【3月17日 AFP】(一部更新)ブッシュ前政権時代に、米中央情報局(Central Intelligence AgencyCIA)がテロ容疑者を「拷問」していたとする赤十字国際委員会(International Committee of the Red CrossICRC)の非公開報告書の内容が16日、人権保護団体によって明かにされた。米連邦議会の民主党議員などから、真相調査委員会の設置を求める声が上がっており、オバマ新政権は尋問に関与したCIA関係者の刑事訴追など、なんらかの対応を迫られている。

 赤十字の非公開報告書は、ジョージ・W・ブッシュ(George W. Bush)前大統領の在任中に作成されたもので、国際テロ組織「アルカイダ(Al-Qaeda)」のメンバーとして拘束された14人にCIAが行った過酷な尋問の実態を詳細に記載している。

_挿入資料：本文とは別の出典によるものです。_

import Summits.BirchSwinnertonDyer.BirchSwinnertonDyer.Theorems.KolyvaginDepthDoorDepthTableRowKitOfPrint
import Summits.BirchSwinnertonDyer.BirchSwinnertonDyer.Theorems.KolyvaginDepthDoorKolyvaginDepthSupplyDoorNoTwistOfPrint
import HarnessLib

/-!
# Route `KolyvaginDepthDoor` — the DEPTH-TABLE ROW KIT without Kolyvagin's structure theorem AND
# WITHOUT A POINT ON THE TWIST (crux `KolyvaginDepthSupply`, stmt-BirchSwinnertonDyer-21765)

Helper file (`--supports stmt-BirchSwinnertonDyer-21765 --as helper`); it closes nothing and BSD is
not proved by it.

`depthRow_of_print_of_intModel_certificate` (file `…DepthTableRowKitOfPrint`, g5) reads a depth-table
row off an integer model modulo the five named McCallum/Gross leaves, a compatible system of
Kolyvagin–Heegner data, the bit `c_1(ℓ) ≠ 0` AND one rational point of infinite order on the twist
`E^{(D)}` (`htw : 1 ≤ rank E^{(D)}(ℚ)`, a per-row datum the tree does not hold). This file drops
`htw`: the engine is the twist-free door `…DoorNoTwistOfPrint` (Kolyvagin's eigen-bound
`#Sel(E/K)_p^+ ≤ p²` read over `ℚ` through the injective restriction `Sel_p(E/ℚ) ↪ Sel_p(E/K)^+`,
Literature `SelmerTorsionRestriction`, PROVED).

* `depthRow_noTwist_of_print_of_intModel_certificate` — same inputs as the g5 kit MINUS `htw`;
  OUTPUT from the bit: `corank_{ℤ_p} Ш(E/ℚ)[p^∞] = 0`, `rank_ℤ E(ℚ) = 2`, `rank_ℤ E^{(D)}(ℚ) ≤ 1`,
  `E(ℚ)[p] = 0`, `Ш(E/ℚ)[p] = 0` (every class of `Ш` killed by `p` is trivial) and
  `#Sel^(p)(E/ℚ) = p²`.

Honest comparison: the twist conclusion weakens from `rank E^{(D)} = 1 ∧ t_p(E^{(D)}) = 0` (which
used the twist point) to `rank E^{(D)} ≤ 1`; the conclusion on `E` strengthens from `t_p(E) = 0` to
`Ш(E/ℚ)[p] = 0 ∧ E(ℚ)[p] = 0 ∧ #Sel_p(E/ℚ) = p²`. CONDITIONAL on the five named facts, the compatible
system and the bit; per-curve; BSD is not proved by it.

References: [Kolyvagin1991MathAnn] Thm. 2.3; [GrossLMS1991] §5 (5.1), §10; [McCallumLMS1991] §§2–5;
[WZhang2014] Notations (xii); [JetchevLauterStein2009] §3.6.
-/

set_option linter.dupNamespace false

noncomputable section

open scoped Classical NumberField

namespace Summit.BirchSwinnertonDyer.BirchSwinnertonDyer.Theorems.KolyvaginDepthDoor

open Literature.NumberTheory.EllipticCurves Literature.NumberTheory.EllipticCurves.ModularForms
  Literature.NumberTheory.EllipticCurves.McCallum1991 WeierstrassCurve NumberField IsDedekindDomain

section Generic

variable {W : WeierstrassCurve ℚ} [W.IsElliptic] [W.IsGloballyMinimal] {E₀ : WeierstrassCurve ℤ}
  (hI : integralModelInt W = E₀)
include hI

/-- **The depth-table row off an integer model, without `hF` and WITHOUT A TWIST POINT.** Inputs as
in `depthRow_of_print_of_intModel_certificate` (globally minimal non-CM `W/ℚ` with integral model
`E₀`, `2 ≤ rank_ℤ E(ℚ)`, `p` odd with `ρ̄_{E,p^n}` onto for all `n`, an imaginary quadratic `K` with
`d_K = D ∉ {−3, −4}` in which every prime of `Δ(E₀)` splits, an odd prime `ℓ ∤ Δ(E₀) D`, `ℓ ≠ p`,
`(D/ℓ) = −1`, `p ∣ ℓ + 1`, `p ∣ ℓ + 1 − #(E₀ mod ℓ)(𝔽_ℓ)`, a compatible system `d` of
Kolyvagin–Heegner data, the five named McCallum facts) EXCEPT the twist point `htw`, which is gone.
OUTPUT from the bit `(d ℓ).kolyvaginClass hp 1 ≠ 0`: `corank_{ℤ_p} Ш(E/ℚ)[p^∞] = 0`,
`rank_ℤ E(ℚ) = 2`, `rank_ℤ E^{(D)}(ℚ) ≤ 1`, `E(ℚ)[p] = 0`, `Ш(E/ℚ)[p] = 0`, `#Sel^(p)(E/ℚ) = p²`
(`shaCorank_eq_zero_of_two_le_rank_of_kolyvaginClass_prime_ne_zero_of_print`, file
`…DoorNoTwistOfPrint`, with the row kit's `isKolyvaginPrime_of_intModel_certificate` and
`satisfiesHeegnerHypothesis_conductorNorm_of_intModel`). CONDITIONAL on the five facts; per-curve;
BSD is not proved by it. [cite: Kolyvagin1991MathAnn, Thm. 2.3] [cite: McCallumLMS1991, §§2–5]
[cite: GrossLMS1991, §5 (5.1)] [cite: WZhang2014, Notations (xii)]
[cite: JetchevLauterStein2009, §3.6 (arXiv:0707.0032)] -/
theorem depthRow_noTwist_of_print_of_intModel_certificate
    (h54 : sign_conjAct_kolyvaginClass) (h43 : lemma43_kolyvaginClass_mem_selmerLocalKer)
    (h44 : prop44_localOrder_kolyvaginClass_mul_eq) (h53 : lemma53_selmer_eigen_dependent_at)
    (h22 : prop22_reciprocity_eigen_finset)
    (hcm : ¬ W.HasCM) (hr : 2 ≤ W.mordellWeilRank)
    (p : ℕ) [hp : Fact p.Prime] (hp2 : p ≠ 2)
    (htower : ∀ n : ℕ, W.HasSurjectiveModNGaloisRep (p ^ n : ℕ))
    (K : Type) [Field K] [NumberField K] (hK : IsImaginaryQuadratic K) {D : ℤ}
    (hD : NumberField.discr K = D) (h3 : D ≠ -3) (h4 : D ≠ -4)
    (hH : ∀ q : ℕ, q.Prime → (q : ℤ) ∣ E₀.Δ → (q = 2 → D % 8 = 1) ∧ (q ≠ 2 → jacobiSym D q = 1))
    (ℓ : ℕ) (hℓ : ℓ.Prime) (hℓ2 : ℓ ≠ 2) (hℓΔ : ¬ (ℓ : ℤ) ∣ E₀.Δ) (hℓD : ¬ (ℓ : ℤ) ∣ D)
    (hℓp : ℓ ≠ p) (hjac : jacobiSym D ℓ = -1) (hℓ1 : p ∣ ℓ + 1) {n : ℕ}
    (hcard : Nat.card ((E₀.map (Int.castRingHom (ZMod ℓ))).toAffine.Point) = n)
    (haℓ : (p : ℤ) ∣ (ℓ : ℤ) + 1 - n)
    [NeZero (W.conductorNorm ℤ)] (Dt : ModularParametrizationData W (W.conductorNorm ℤ)) (β : ℤ)
    (ι : K →+* ℂ) (d : ∀ m : ℕ, KolyvaginHeegnerData Dt β ι m)
    (hσ : ∀ (m l : ℕ), ∀ l' ∈ m.primeFactors, ∀ (x : ringClassField K ι m)
      (x' : ringClassField K ι (m * l)),
      (x : ℂ) = x' → (((d (m * l)).σ l' x' : ringClassField K ι (m * l)) : ℂ) = ((d m).σ l' x : ℂ))
    (hS₁ : ∀ (m l : ℕ), ∀ s ∈ (d m).S, ∃ s' ∈ (d (m * l)).S, ∀ (x : ringClassField K ι m)
      (x' : ringClassField K ι (m * l)),
      (x : ℂ) = x' → ((s' x' : ringClassField K ι (m * l)) : ℂ) = (s x : ℂ))
    (hS₂ : ∀ (m l : ℕ), ∀ s' ∈ (d (m * l)).S, ∃ s ∈ (d m).S, ∀ (x : ringClassField K ι m)
      (x' : ringClassField K ι (m * l)),
      (x : ℂ) = x' → ((s' x' : ringClassField K ι (m * l)) : ℂ) = (s x : ℂ))
    (hemb : ∀ (m l : ℕ) (x : ringClassField K ι m) (x' : ringClassField K ι (m * l)),
      (x : ℂ) = x' → (d (m * l)).emb x' = (d m).emb x)
    (hne : (d ℓ).kolyvaginClass hp.out 1 ≠ 0) :
    W.shaCorank p = 0 ∧ W.mordellWeilRank = 2 ∧ (W.quadraticTwist (D : ℚ)).mordellWeilRank ≤ 1 ∧
      (∀ P : W.toAffine.Point, p • P = 0 → P = 0) ∧ (∀ c ∈ W.sha, p • c = 0 → c = 0) ∧
      Nat.card ↥(selmerGroup W (p : ℤ)) = p ^ 2 := by
  obtain ⟨hkol, -⟩ := isKolyvaginPrime_of_intModel_certificate hI p K hK.1 hD ℓ hℓ hℓ2 hℓΔ hℓD
    hℓp hjac hℓ1 hcard haℓ
  obtain ⟨c, hc, hcc⟩ := exists_conj_of_isImaginaryQuadratic K hK
  have hH' := satisfiesHeegnerHypothesis_conductorNorm_of_intModel hI K hK.1 hD hH
  obtain ⟨hsha, hr, hr', ht, hbot, hSel⟩ :=
    shaCorank_eq_zero_of_two_le_rank_of_kolyvaginClass_prime_ne_zero_of_print h54 h43 h44 h53 h22
      hcm hK (by rw [hD]; exact h3) (by rw [hD]; exact h4) hH' p hp2 htower c hc hcc d hσ hS₁ hS₂
      hemb hkol hne hr
  rw [pow_one] at ht hbot hSel
  rw [hD] at hr'
  refine ⟨hsha, hr, hr', fun P hP ↦ ?_, fun x hx hpx ↦ ?_, hSel⟩
  · have hmem : P ∈ AddSubgroup.torsionBy W.toAffine.Point (p : ℤ) :=
      AddSubgroup.torsionBy.nsmul_iff.mpr hP
    rw [AddSubgroup.card_eq_one.mp ht] at hmem
    exact (AddSubgroup.mem_bot).mp hmem
  · have hmem : x ∈ W.sha ⊓ AddSubgroup.torsionBy W.galH1 (p : ℤ) :=
      AddSubgroup.mem_inf.mpr ⟨hx, AddSubgroup.torsionBy.nsmul_iff.mpr hpx⟩
    rw [hbot] at hmem
    exact (AddSubgroup.mem_bot).mp hmem

end Generic

end Summit.BirchSwinnertonDyer.BirchSwinnertonDyer.Theorems.KolyvaginDepthDoor

end
import Summits.HubbardSuperconductivity.HubbardSuperconductivity.Theorems.AnisotropyChordTransferFibre3FinXDEvalW

/-!
# Route `AnisotropyChord` / H0 rotor rung: FIN per-`L` row-D (KT-2a″) cell facts, `L = 18`, cells 121–121

Kernel facts `xdCellAny0 18 (49/50) la lb aD = true` (in-kernel point tables, zero data; `decide +kernel`) for the combined-cell
grid of `L = 18` (g5 design, 1–2.5 % cells); assembled in `…FinXDEighteen`.  Prover seat `hubbard-h0-rotor-p3` g7; helper for piece A =
stmt-HubbardSuperconductivity-23918 of rung 19089 (`--supports`, helper class).  WHAT THIS IS NOT: nothing here proves superconductivity in the
Hubbard model (rotor TARGET as worded stays FALSE, g15 verdict); kernel facts for ONE hypothesis of ONE conditional reduction.
-/

set_option linter.dupNamespace false
set_option autoImplicit false

namespace Summit.HubbardSuperconductivity.HubbardSuperconductivity.Theorems.AnisotropyChord.Transfer.Fibre3

namespace FinXD

/-- cell 121 of `L = 18` (`cert`). [folklore] -/
theorem xd18_121 : xdCellAny0 18 (49/50 : ℚ) 3377702449637046 3462145010877973 (2/25 : ℚ) = true := by (rw [← xdCellAnyW0_eq]; decide +kernel)

end FinXD

end Summit.HubbardSuperconductivity.HubbardSuperconductivity.Theorems.AnisotropyChord.Transfer.Fibre3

 報告内容は拘束者からの聞き取り調査に基づくもので、「頭を壁に打ちつける、数日間にわたり睡眠や固形食をとらせないなどの行為は拷問に相当する」と結論づけている。また、殴打、極端な温度環境での拘束、水責めなどによる尋問を「残酷、非人道的、または人間性否定の取り扱い」と厳しく非難している。

 ICRC関係者らは報告書が本物であることを認めたが、ジュネーブ(Geneva)のICRC報道官は、報告書は一般公開を意図した物ではなく公になったことは遺憾だと述べた。CIAはコメントを拒否した。

 問題の報告書は2007年に少なくとも5冊が、ICRCからCIAや当時の米政権幹部に配布された。この際、政治的中立性を確保するためのICRCのガイドラインによって外部に公開しないことという条件が付けられていた。

 人権保護団体の間では、「テロ容疑者」の扱いを見直すとしているバラク・オバマ(Barack Obama)米大統領政権の関係者が、意図的に報告書内容を漏らしたとの見方も出ている。

 戦略国際研究センター(Center for Strategic and International StudiesCSIS)のサラ・メンデルソン(Sarah Mendelson)氏は、米国は国連(UN)の拷問等禁止条約の批准国であり、拷問関与が疑われる前政権関係者を調査する義務があると話す。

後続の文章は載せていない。